import Summits.QuantumAdvantage.QuantumAdvantage.Theorems.SosSandwichPseudoBoundedAAClassicalCornerSensitivityOSSSPrep
import HarnessLib

/-!
# Crux `PseudoBoundedAA` (stmt-QuantumAdvantage-15237, route SosSandwich) — the SENSITIVITY form of the `L²`-OSSS law on
# the classical corner, part 2/3: the bilinear OSSS inequality by Lee's induction

Support file (`--supports stmt-QuantumAdvantage-15237`), sequel of `…ClassicalCornerSensitivityOSSSPrep.lean`.
`ClassicalCornerQueryOSSS.osss_queries_aux` proves the two-function OSSS inequality with query probabilities for the
tree's `DecisionTree` by Lee's induction relative to a partial assignment `ρ`, bounding the root cross term
`Σₓ (F₁−F₀)(g₁−g₀)` by `Σₓ |g₁−g₀|` (`|F₁−F₀| ≤ 1`).  Here the cross term is kept BILINEAR (parameter AM–GM
`(F₁−F₀)(g₁−g₀) ≤ (λ/2)(F₁−F₀)² + (g₁−g₀)²/(2λ)`), so the sensitivity of the tree's own output survives:

* **`osss_sens_aux`** — for every partial assignment `ρ`, `0/1` output `F` of `T` on the `ρ`-overridden input, real `g`
  with `Σₓ (g(x^{j→1}) − g(x^{j→0}))² ≤ Sⱼ`, and `λ > 0`:
  `2^N Σ F·g − (Σ F)(Σ g) ≤ ⅛·(λ·2^N·Σⱼ Σₓ (F(x^{j→1}) − F(x^{j→0}))² + (Σⱼ Wⱼ·Sⱼ)/λ)`,
  `Wⱼ = #{x : ρ j = none ∧ j ∈ T.queries(x̃)}`.
  The partial assignment makes the already-queried coordinates of `g`'s argument play the role of the fresh resampled bits
  of the O'Donnell–Saks–Schramm–Servedio hybrid argument, which is why the GLOBAL squared increments `Sⱼ` (not their
  restrictions to the subcubes) appear; the first sum is `2^N·I[F]` (`F` ignores the coordinates fixed by `ρ`).

The closed form (`ρ = none`) and the mixture corollary `16·Var[p]² ≤ Ī·Σⱼ δ̄ⱼ Infⱼ[p]` are in part 3
(`…ClassicalCornerSensitivityOSSS.lean`).  Honest label: corner calibration (two-function OSSS, bilinear form); no
registered stub, crux or summit is closed.  Sources: R. O'Donnell, M. Saks, O. Schramm, R. Servedio, FOCS 2005, Thm 3.2;
H. Lee, *Decision trees and influence: an inductive proof of the OSSS inequality*, Theory of Computing 6 (2010) 81–84;
R. O'Donnell, *Analysis of Boolean Functions* (2014) §8.6.
-/

set_option linter.dupNamespace false

noncomputable section

namespace Summit.QuantumAdvantage.QuantumAdvantage.Theorems.SosSandwich

open Finset Function
open Literature.Computability.Complexity Literature.Computability.QuantumComplexity

namespace ClassicalCornerSensitivityOSSS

****************************************

## ASSIGNMENT:
Print the records verbatim, stopping after the "restrictions to the" line.

## EXPECTED OUTPUT:
import Summits.QuantumAdvantage.QuantumAdvantage.Theorems.SosSandwichPseudoBoundedAAClassicalCornerSensitivityOSSSPrep
import HarnessLib

/-!
# Crux `PseudoBoundedAA` (stmt-QuantumAdvantage-15237, route SosSandwich) — the SENSITIVITY form of the `L²`-OSSS law on
# the classical corner, part 2/3: the bilinear OSSS inequality by Lee's induction

Support file (`--supports stmt-QuantumAdvantage-15237`), sequel of `…ClassicalCornerSensitivityOSSSPrep.lean`.
`ClassicalCornerQueryOSSS.osss_queries_aux` proves the two-function OSSS inequality with query probabilities for the
tree's `DecisionTree` by Lee's induction relative to a partial assignment `ρ`, bounding the root cross term
`Σₓ (F₁−F₀)(g₁−g₀)` by `Σₓ |g₁−g₀|` (`|F₁−F₀| ≤ 1`).  Here the cross term is kept BILINEAR (parameter AM–GM
`(F₁−F₀)(g₁−g₀) ≤ (λ/2)(F₁−F₀)² + (g₁−g₀)²/(2λ)`), so the sensitivity of the tree's own output survives:

* **`osss_sens_aux`** — for every partial assignment `ρ`, `0/1` output `F` of `T` on the `ρ`-overridden input, real `g`
  with `Σₓ (g(x^{j→1}) − g(x^{j→0}))² ≤ Sⱼ`, and `λ > 0`:
  `2^N Σ F·g − (Σ F)(Σ g) ≤ ⅛·(λ·2^N·Σⱼ Σₓ (F(x^{j→1}) − F(x^{j→0}))² + (Σⱼ Wⱼ·Sⱼ)/λ)`,
  `Wⱼ = #{x : ρ j = none ∧ j ∈ T.queries(x̃)}`.
  The partial assignment makes the already-queried coordinates of `g`'s argument play the role of the fresh resampled bits
  of the O'Donnell–Saks–Schramm–Servedio hybrid argument, which is why the GLOBAL squared increments `Sⱼ` (not their
  restrictions to the subcubes) appear; the first sum is `2^N·I[F]` (`F` ignores the coordinates fixed by `ρ`).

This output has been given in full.